(Exercise data Opens)
import Literature.NumberTheory.Automorphic.UnitaryGroupArthurKernelClassExpansion
import Literature.NumberTheory.Automorphic.UnitaryGroupCharpolyBorelClasses
import Literature.NumberTheory.Automorphic.UnitaryGroupRationalIsotropicLastRowTwo
import Literature.NumberTheory.Automorphic.UnitaryGroupTruncationFiniteSumTwo
import HarnessLib

/-!
# Regular hyperbolic classes of `U(J₂)` live in rational Borels: an isotropic rational eigenline
# conjugates a rational element into `B(F)`
(Arthur, *A trace formula for reductive groups I*, Duke Math. J. 45 (1978), §8; Rogawski, *Automorphic
Representations of Unitary Groups in Three Variables* (1990), §1.10, §2.2–§2.3, §3.2 (`U(2)`))

Topic `NumberTheory/Automorphic`; namespace `Literature.NumberTheory.Automorphic.UnitaryGroup`.
Proof file: THEOREMS ONLY over accepted tree modules (no definition, no named fact, no instance, no
notation, no `sorry`). The `N = 2` twin of ★ `UnitaryGroupTruncatedKernelClassHyperbolic` for the rank-one
quasi-split unitary group `U(J₂) = U(Φ₂)` (H-side copy of the LAW trunk of
`Cruxes/H413/Lines/F0_T1InnerFormTraceIdentity.lean` for the endoscopic group `H = U(Φ₂) × U(Φ₁)`; cell hodgecm-mathlib,
crux H413; CENSUS-LAWS-Hside §3 LAW 5 (σ-h)). Setting: `G = U(J₂)` (★ `quasiSplit F E c 2`), `B(𝔸_F) =` ★ `borelAdelic`,
`B(F) =` ★ `arithmeticBorel`, the hermitian pairing `⟨ξ, η⟩ = Σ_i ξ_i c(η_{rev i})` of `J_N` on row vectors.

THE POINT. At `N = 2` the classes of `U(J₂)(F)` meeting the rational Borel are the central × unipotent ones and
the REGULAR HYPERBOLIC ones `((X − a)(X − (c a)⁻¹)) ⊗ 𝔸_E`, `c a · a ≠ 1` (★ `UnitaryGroupCharpolyBorelClassesTwo`,
the dichotomy); the latter consist ENTIRELY of elements `G(F)`-conjugate into `B(F)`: **a rational element of
`U(J₂)` with an isotropic rational left eigenvector is `G(F)`-conjugate into `B(F)`** (Witt ★
`exists_rational_lastRow_eq_smul_two` + «last row `μ e₂` ⇒ upper triangular», immediate for `2 × 2`), and **an
eigenvalue `α` with `α · c α ≠ 1` has an isotropic left eigenvector** (unitarity on row vectors:
`⟨ξγ, ξγ⟩ = α c(α) ⟨ξ, ξ⟩`) — the structural input of the weighted-orbital-integral evaluation of these classes
(the two rational Borels through `d(a, (c a)⁻¹)`, ★-pending `UnitaryGroupHyperbolicBorelSliceTwo`).

* §1 (EVERY `N`) `sum_vecMul_mul_conj_vecMul_rev_fin` (unitarity on row vectors of `(E^N, J_N)`),
  **`exists_isotropic_vecMul_eq_smul_of_isRoot_fin`** (an eigenvalue off the norm-one torus has an isotropic
  rational left eigenvector) — the rank-free halves of ★ `sum_vecMul_mul_conj_vecMul_rev` ∕
  ★ `exists_isotropic_vecMul_eq_smul_of_isRoot`, stated once for all `N`.
* §2 (`N = 2`, over ★ `mem_borelAdelic_toAdelic_of_lastRow_eq_smul_two` of ★ `UnitaryGroupTruncationFiniteSumTwo`)
  **`exists_conj_mem_arithmeticBorel_of_vecMul_eq_smul_two`**, **`forall_exists_conj_mem_arithmeticBorel_of_charpoly_eq_two`**,
  `forall_exists_conj_mem_arithmeticBorel_of_hyperbolic_two` (the class `((X − a)(X − (c a)⁻¹)) ⊗ 𝔸_E`).

## References

* J. Arthur, *A trace formula for reductive groups I*, Duke Math. J. 45 (1978), §8 [Arthur1978TraceFormulaI].
* J. D. Rogawski, *Automorphic Representations of Unitary Groups in Three Variables*, Ann. of Math.
  Studies 123 (1990), §1.10, §2.2–§2.3 (pp. 12–14), §3.2 [Rogawski1990].
* S. Shokranian, *The Selberg–Arthur Trace Formula*, LNM 1503 (1992), §5.2 [Shokranian1992].
-/

set_option autoImplicit false

noncomputable section

open NumberField IsDedekindDomain Set Matrix Polynomial
open scoped NNReal MatrixGroups

namespace Literature.NumberTheory.Automorphic

namespace UnitaryGroup

variable {F E : Type} [Field F] [NumberField F] [Field E] [NumberField E] [Algebra F E]
  {c : E ≃ₐ[F] E} {N : ℕ}

/-! ## §1 Every `N`: unitarity on row vectors, isotropic eigenvectors off the norm-one torus -/

section AnyRank

/-- **Unitarity on row vectors** (every `N`): for `γ ∈ U(J_N)(F)` and rows `ξ, η ∈ E^N`,
`Σ_i (ξγ)_i · c((ηγ)_{rev i}) = Σ_i ξ_i · c(η_{rev i})` — the hermitian pairing of `J_N` is preserved (from
`γ γ⁻¹ = 1` and ★ `coe_inv_apply_of_mem_unitaryGroupOfForm_antidiagonal`: `(γ⁻¹)_{ij} = c(γ_{rev j, rev i})`); the
rank-free form of ★ `sum_vecMul_mul_conj_vecMul_rev`. [cite: Rogawski1990, §1.9–§1.10] -/
theorem sum_vecMul_mul_conj_vecMul_rev_fin (γ : (quasiSplit F E c N).Rational) (ξ η : Fin N → E) :
    ∑ i, (ξ ᵥ* ((γ.1 : GL (Fin N) E) : Matrix (Fin N) (Fin N) E)) i *
        c ((η ᵥ* ((γ.1 : GL (Fin N) E) : Matrix (Fin N) (Fin N) E)) (Fin.rev i)) =
      ∑ i, ξ i * c (η (Fin.rev i)) := by
  set A : Matrix (Fin N) (Fin N) E := ((γ.1 : GL (Fin N) E) : Matrix (Fin N) (Fin N) E) with hA
  set Ai : Matrix (Fin N) (Fin N) E := (((γ.1 : GL (Fin N) E)⁻¹ : GL (Fin N) E) : Matrix (Fin N) (Fin N) E)
    with hAi
  have hinv : ∀ i j : Fin N, Ai i j = c (A (Fin.rev j) (Fin.rev i)) := fun i j =>
    coe_inv_apply_of_mem_unitaryGroupOfForm_antidiagonal (c : E →+* E) N γ.2 i j
  have hmul : A * Ai = 1 := by
    rw [hA, hAi, ← Units.val_mul, mul_inv_cancel, Units.val_one]
  -- `Σ_i A_{ki} c(A_{l, rev i}) = (A A⁻¹)_{k, rev l} = [k = rev l]`
  have key : ∀ k l : Fin N, ∑ i, A k i * c (A l (Fin.rev i)) = if k = Fin.rev l then 1 else 0 := by
    intro k l
    have h := congrFun (congrFun hmul k) (Fin.rev l)
    rw [Matrix.mul_apply, Matrix.one_apply] at h
    rw [← h]
    refine Finset.sum_congr rfl fun i _ => ?_
    rw [hinv, Fin.rev_rev]
  -- the reindexed right-hand side
  have hrhs : ∑ i, ξ i * c (η (Fin.rev i)) = ∑ l, ξ (Fin.rev l) * c (η l) := by
    rw [← Equiv.sum_comp Fin.revPerm (fun i => ξ i * c (η (Fin.rev i)))]
    refine Finset.sum_congr rfl fun l _ => ?_
    simp only [Fin.revPerm_apply, Fin.rev_rev]
  rw [hrhs]
  calc ∑ i, (ξ ᵥ* A) i * c ((η ᵥ* A) (Fin.rev i))
      = ∑ i, ∑ k, ∑ l, ξ k * A k i * (c (η l) * c (A l (Fin.rev i))) := by
        refine Finset.sum_congr rfl fun i _ => ?_
        rw [Matrix.vecMul, Matrix.vecMul, dotProduct, dotProduct, _root_.map_sum, Finset.sum_mul_sum]
        refine Finset.sum_congr rfl fun k _ => Finset.sum_congr rfl fun l _ => ?_
        rw [map_mul]
    _ = ∑ k, ∑ l, ξ k * c (η l) * ∑ i, A k i * c (A l (Fin.rev i)) := by
        rw [Finset.sum_comm]
        refine Finset.sum_congr rfl fun k _ => ?_
        rw [Finset.sum_comm]
        refine Finset.sum_congr rfl fun l _ => ?_
        rw [Finset.mul_sum]
        refine Finset.sum_congr rfl fun i _ => ?_
        ring
    _ = ∑ k, ∑ l, ξ k * c (η l) * (if k = Fin.rev l then 1 else 0) := by
        simp_rw [key]
    _ = ∑ l, ∑ k, ξ k * c (η l) * (if k = Fin.rev l then 1 else 0) := Finset.sum_comm
    _ = ∑ l, ξ (Fin.rev l) * c (η l) := by
        refine Finset.sum_congr rfl fun l _ => ?_
        simp_rw [mul_ite, mul_one, mul_zero]
        rw [Finset.sum_ite_eq' Finset.univ (Fin.rev l)]
        simp only [Finset.mem_univ, if_true]

/-- **An eigenvalue `α` with `α · c α ≠ 1` of `γ ∈ U(J_N)(F)` has an ISOTROPIC rational left eigenvector** (every
`N`): a root `α ∈ E` of the characteristic polynomial gives `ξ ≠ 0` with `ξ γ = α ξ` (Mathlib
`Matrix.exists_vecMul_eq_zero_iff`, `Matrix.eval_charpoly`), and unitarity gives
`⟨ξ, ξ⟩ = ⟨ξγ, ξγ⟩ = α c(α) ⟨ξ, ξ⟩`, so `⟨ξ, ξ⟩ = 0` — the regular HYPERBOLIC elements: the eigenvalue off the
norm-one torus; the rank-free form of ★ `exists_isotropic_vecMul_eq_smul_of_isRoot`. [cite: Rogawski1990, §1.10] -/
theorem exists_isotropic_vecMul_eq_smul_of_isRoot_fin (γ : (quasiSplit F E c N).Rational) {α : E}
    (hα : ((γ.1 : GL (Fin N) E) : Matrix (Fin N) (Fin N) E).charpoly.IsRoot α) (hreg : α * c α ≠ 1) :
    ∃ ξ : Fin N → E, ξ ≠ 0 ∧ (∑ i, ξ i * c (ξ (Fin.rev i)) = 0) ∧
      ξ ᵥ* ((γ.1 : GL (Fin N) E) : Matrix (Fin N) (Fin N) E) = α • ξ := by
  set A : Matrix (Fin N) (Fin N) E := ((γ.1 : GL (Fin N) E) : Matrix (Fin N) (Fin N) E) with hA
  -- a left eigenvector for the root `α`
  have hdet : (Matrix.scalar (Fin N) α - A).det = 0 := by
    rw [← Matrix.eval_charpoly]; exact hα
  obtain ⟨ξ, hξ, hξ0⟩ := Matrix.exists_vecMul_eq_zero_iff.2 hdet
  have heig : ξ ᵥ* A = α • ξ := by
    have h : ξ ᵥ* (Matrix.scalar (Fin N) α) - ξ ᵥ* A = 0 := by rw [← Matrix.vecMul_sub, hξ0]
    rw [sub_eq_zero] at h
    rw [← h]
    funext i
    rw [Matrix.scalar_apply, Matrix.vecMul_diagonal, Pi.smul_apply, smul_eq_mul, mul_comm]
  refine ⟨ξ, hξ, ?_, heig⟩
  -- isotropy from unitarity
  have hu := sum_vecMul_mul_conj_vecMul_rev_fin γ ξ ξ
  rw [heig] at hu
  have h2 : α * c α * ∑ i, ξ i * c (ξ (Fin.rev i)) = ∑ i, ξ i * c (ξ (Fin.rev i)) := by
    conv_rhs => rw [← hu]
    rw [Finset.mul_sum]
    refine Finset.sum_congr rfl fun i _ => ?_
    simp only [Pi.smul_apply, smul_eq_mul, map_mul]
    ring
  have h3 : (α * c α - 1) * ∑ i, ξ i * c (ξ (Fin.rev i)) = 0 := by
    rw [sub_mul, one_mul, h2, sub_self]
  rcases mul_eq_zero.1 h3 with h | h
  · exact absurd (sub_eq_zero.1 h) hreg
  · exact h

end AnyRank

/-! ## §2 `U(J₂)`: regular hyperbolic classes live in rational Borels -/

section Two

/-- **A rational element of `U(J₂)` with an isotropic rational left eigenvector is `G(F)`-conjugate into
`B(F)`**: Witt (★ `exists_rational_lastRow_eq_smul_two`) carries the isotropic line to `E · e₂` by some
`δ ∈ U(J₂)(F)`, and then the last row of `δ γ δ⁻¹` is `μ e₂`, i.e. `δ γ δ⁻¹` stabilises the standard isotropic
line, i.e. lies in the Borel subgroup (★ `mem_borelAdelic_toAdelic_of_lastRow_eq_smul_two`). [cite: Rogawski1990, §1.10] -/
theorem exists_conj_mem_arithmeticBorel_of_vecMul_eq_smul_two
    (γ : (quasiSplit F E c 2).Rational) {ξ : Fin 2 → E} (hξ : ξ ≠ 0)
    (hiso : ∑ i, ξ i * c (ξ (Fin.rev i)) = 0) {μ : E}
    (heig : ξ ᵥ* ((γ.1 : GL (Fin 2) E) : Matrix (Fin 2) (Fin 2) E) = μ • ξ) :
    ∃ δ : (quasiSplit F E c 2).Rational,
      (quasiSplit F E c 2).toAdelic (δ * γ * δ⁻¹) ∈ borelAdelic F E c 2 := by
  obtain ⟨δ, a, ha, hrow⟩ := exists_rational_lastRow_eq_smul_two (F := F) hξ hiso
  refine ⟨δ, mem_borelAdelic_toAdelic_of_lastRow_eq_smul_two (a := μ) ?_⟩
  -- the last row of `δ γ δ⁻¹` is `e₂ δ γ δ⁻¹ = a ξ γ δ⁻¹ = μ a ξ δ⁻¹ = μ e₂ δ δ⁻¹ = μ e₂`
  set D : Matrix (Fin 2) (Fin 2) E := ((δ.1 : GL (Fin 2) E) : Matrix (Fin 2) (Fin 2) E) with hD
  set Di : Matrix (Fin 2) (Fin 2) E := (((δ.1 : GL (Fin 2) E)⁻¹ : GL (Fin 2) E) : Matrix (Fin 2) (Fin 2) E)
    with hDi
  set A : Matrix (Fin 2) (Fin 2) E := ((γ.1 : GL (Fin 2) E) : Matrix (Fin 2) (Fin 2) E) with hA
  have hrow' : D ⊤ = a • ξ := hrow
  have h1 : ((δ * γ * δ⁻¹ : (quasiSplit F E c 2).Rational).1 : GL (Fin 2) E) =
      (δ.1 : GL (Fin 2) E) * (γ.1 : GL (Fin 2) E) * (δ.1 : GL (Fin 2) E)⁻¹ := rfl
  have hprod : (((δ * γ * δ⁻¹ : (quasiSplit F E c 2).Rational).1 : GL (Fin 2) E) :
      Matrix (Fin 2) (Fin 2) E) = D * A * Di := by
    rw [h1, Units.val_mul, Units.val_mul]
  have hDDi : D * Di = 1 := by
    rw [hD, hDi, ← Units.val_mul, mul_inv_cancel, Units.val_one]
  -- row `⊤` of a product is the `vecMul` of row `⊤` (definitional)
  have hrowmul : ∀ M P : Matrix (Fin 2) (Fin 2) E, (M * P) ⊤ = M ⊤ ᵥ* P := fun M P => rfl
  change (((δ * γ * δ⁻¹ : (quasiSplit F E c 2).Rational).1 : GL (Fin 2) E) :
      Matrix (Fin 2) (Fin 2) E) ⊤ = μ • Pi.single (⊤ : Fin 2) (1 : E)
  rw [hprod, hrowmul, hrowmul, hrow', Matrix.smul_vecMul, heig, smul_smul, mul_comm a μ, ← smul_smul,
    ← hrow', Matrix.smul_vecMul, ← hrowmul, hDDi]
  funext j
  rw [Pi.smul_apply, Pi.smul_apply, Matrix.one_eq_pi_single]

/-- **REGULAR HYPERBOLIC CLASSES OF `U(J₂)` LIVE IN RATIONAL BORELS** (in the letters of the
characteristic-polynomial class map of ★ `UnitaryGroupCharpolyClassMap`): if `p ∈ E[X]` has a root `α ∈ E` with
`α · c α ≠ 1`, then EVERY `γ ∈ G(F)` whose adelic characteristic polynomial is `p ⊗ 𝔸_E` is `G(F)`-conjugate into
`B(F)`. [cite: Rogawski1990, §1.10] [cite: Rogawski1990, §2.3 (p. 14)] -/
theorem forall_exists_conj_mem_arithmeticBorel_of_charpoly_eq_two {p : Polynomial E} {α : E}
    (hα : p.IsRoot α) (hreg : α * c α ≠ 1) :
    ∀ γ : (quasiSplit F E c 2).arithmeticSubgroup,
      ((adelicVal F E c 2 _ (γ : (quasiSplit F E c 2).Adelic) : GL (Fin 2) (AdeleRing (𝓞 E) E)) :
          Matrix (Fin 2) (Fin 2) (AdeleRing (𝓞 E) E)).charpoly = p.map (algebraMap E (AdeleRing (𝓞 E) E)) →
        ∃ δ : (quasiSplit F E c 2).arithmeticSubgroup, δ * γ * δ⁻¹ ∈ arithmeticBorel F E c 2 := by
  intro γ hγ
  obtain ⟨γ₀, hγ₀⟩ := MonoidHom.mem_range.mp γ.2
  -- the rational characteristic polynomial of `γ₀` is `p`
  have hp : ((γ₀.1 : GL (Fin 2) E) : Matrix (Fin 2) (Fin 2) E).charpoly = p := by
    apply Polynomial.map_injective _ (AdeleRing.algebraMap_injective (𝓞 E) E)
    rw [← charpoly_adelicVal_toAdelic, hγ₀]
    exact hγ
  obtain ⟨ξ, hξ, hiso, heig⟩ := exists_isotropic_vecMul_eq_smul_of_isRoot_fin γ₀ (hp ▸ hα) hreg
  obtain ⟨δ, hδ⟩ := exists_conj_mem_arithmeticBorel_of_vecMul_eq_smul_two γ₀ hξ hiso heig
  refine ⟨⟨(quasiSplit F E c 2).toAdelic δ, ⟨δ, rfl⟩⟩, ?_⟩
  rw [mem_arithmeticBorel_iff]
  have h : ((⟨(quasiSplit F E c 2).toAdelic δ, ⟨δ, rfl⟩⟩ * γ *
      ⟨(quasiSplit F E c 2).toAdelic δ, ⟨δ, rfl⟩⟩⁻¹ : (quasiSplit F E c 2).arithmeticSubgroup) :
        (quasiSplit F E c 2).Adelic) = (quasiSplit F E c 2).toAdelic (δ * γ₀ * δ⁻¹) := by
    rw [map_mul, map_mul, map_inv, hγ₀]
    rfl
  rw [h]
  exact hδ

/-- The same in the letters of the REGULAR HYPERBOLIC case of the `U(J₂)` dichotomy (★
`UnitaryGroupCharpolyBorelClassesTwo`): for `a ∈ Eˣ` with `c a · a ≠ 1`, every `γ ∈ G(F)` in the class
`((X − a)(X − (c a)⁻¹)) ⊗ 𝔸_E` is `G(F)`-conjugate into `B(F)`. [cite: Rogawski1990, §1.10] [cite: Rogawski1990, §3.2] -/
theorem forall_exists_conj_mem_arithmeticBorel_of_hyperbolic_two {a : Eˣ} (ha : c (a : E) * (a : E) ≠ 1) :
    ∀ γ : (quasiSplit F E c 2).arithmeticSubgroup,
      ((adelicVal F E c 2 _ (γ : (quasiSplit F E c 2).Adelic) : GL (Fin 2) (AdeleRing (𝓞 E) E)) :
          Matrix (Fin 2) (Fin 2) (AdeleRing (𝓞 E) E)).charpoly =
        ((X - C (a : E)) * (X - C (c (a : E))⁻¹)).map (algebraMap E (AdeleRing (𝓞 E) E)) →
        ∃ δ : (quasiSplit F E c 2).arithmeticSubgroup, δ * γ * δ⁻¹ ∈ arithmeticBorel F E c 2 :=
  forall_exists_conj_mem_arithmeticBorel_of_charpoly_eq_two (α := (a : E))
    (by simp only [Polynomial.IsRoot.def, Polynomial.eval_mul, Polynomial.eval_sub, Polynomial.eval_X,
      Polynomial.eval_C, sub_self, zero_mul])
    (by rwa [mul_comm] at ha)

end Two

end UnitaryGroup

end Literature.NumberTheory.Automorphic

end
(Exercise data Closes)
Repeat exactly the lines above from the one with "open NumberField IsDedekindDomain" up to and including the one with "rw [hA, hAi, ←". No other line belongs in the reply.

open NumberField IsDedekindDomain Set Matrix Polynomial
open scoped NNReal MatrixGroups

namespace Literature.NumberTheory.Automorphic

namespace UnitaryGroup

variable {F E : Type} [Field F] [NumberField F] [Field E] [NumberField E] [Algebra F E]
  {c : E ≃ₐ[F] E} {N : ℕ}

/-! ## §1 Every `N`: unitarity on row vectors, isotropic eigenvectors off the norm-one torus -/

section AnyRank

/-- **Unitarity on row vectors** (every `N`): for `γ ∈ U(J_N)(F)` and rows `ξ, η ∈ E^N`,
`Σ_i (ξγ)_i · c((ηγ)_{rev i}) = Σ_i ξ_i · c(η_{rev i})` — the hermitian pairing of `J_N` is preserved (from
`γ γ⁻¹ = 1` and ★ `coe_inv_apply_of_mem_unitaryGroupOfForm_antidiagonal`: `(γ⁻¹)_{ij} = c(γ_{rev j, rev i})`); the
rank-free form of ★ `sum_vecMul_mul_conj_vecMul_rev`. [cite: Rogawski1990, §1.9–§1.10] -/
theorem sum_vecMul_mul_conj_vecMul_rev_fin (γ : (quasiSplit F E c N).Rational) (ξ η : Fin N → E) :
    ∑ i, (ξ ᵥ* ((γ.1 : GL (Fin N) E) : Matrix (Fin N) (Fin N) E)) i *
        c ((η ᵥ* ((γ.1 : GL (Fin N) E) : Matrix (Fin N) (Fin N) E)) (Fin.rev i)) =
      ∑ i, ξ i * c (η (Fin.rev i)) := by
  set A : Matrix (Fin N) (Fin N) E := ((γ.1 : GL (Fin N) E) : Matrix (Fin N) (Fin N) E) with hA
  set Ai : Matrix (Fin N) (Fin N) E := (((γ.1 : GL (Fin N) E)⁻¹ : GL (Fin N) E) : Matrix (Fin N) (Fin N) E)
    with hAi
  have hinv : ∀ i j : Fin N, Ai i j = c (A (Fin.rev j) (Fin.rev i)) := fun i j =>
    coe_inv_apply_of_mem_unitaryGroupOfForm_antidiagonal (c : E →+* E) N γ.2 i j
  have hmul : A * Ai = 1 := by
    rw [hA, hAi, ← Units.val_mul, mul_inv_cancel, Units.val_one]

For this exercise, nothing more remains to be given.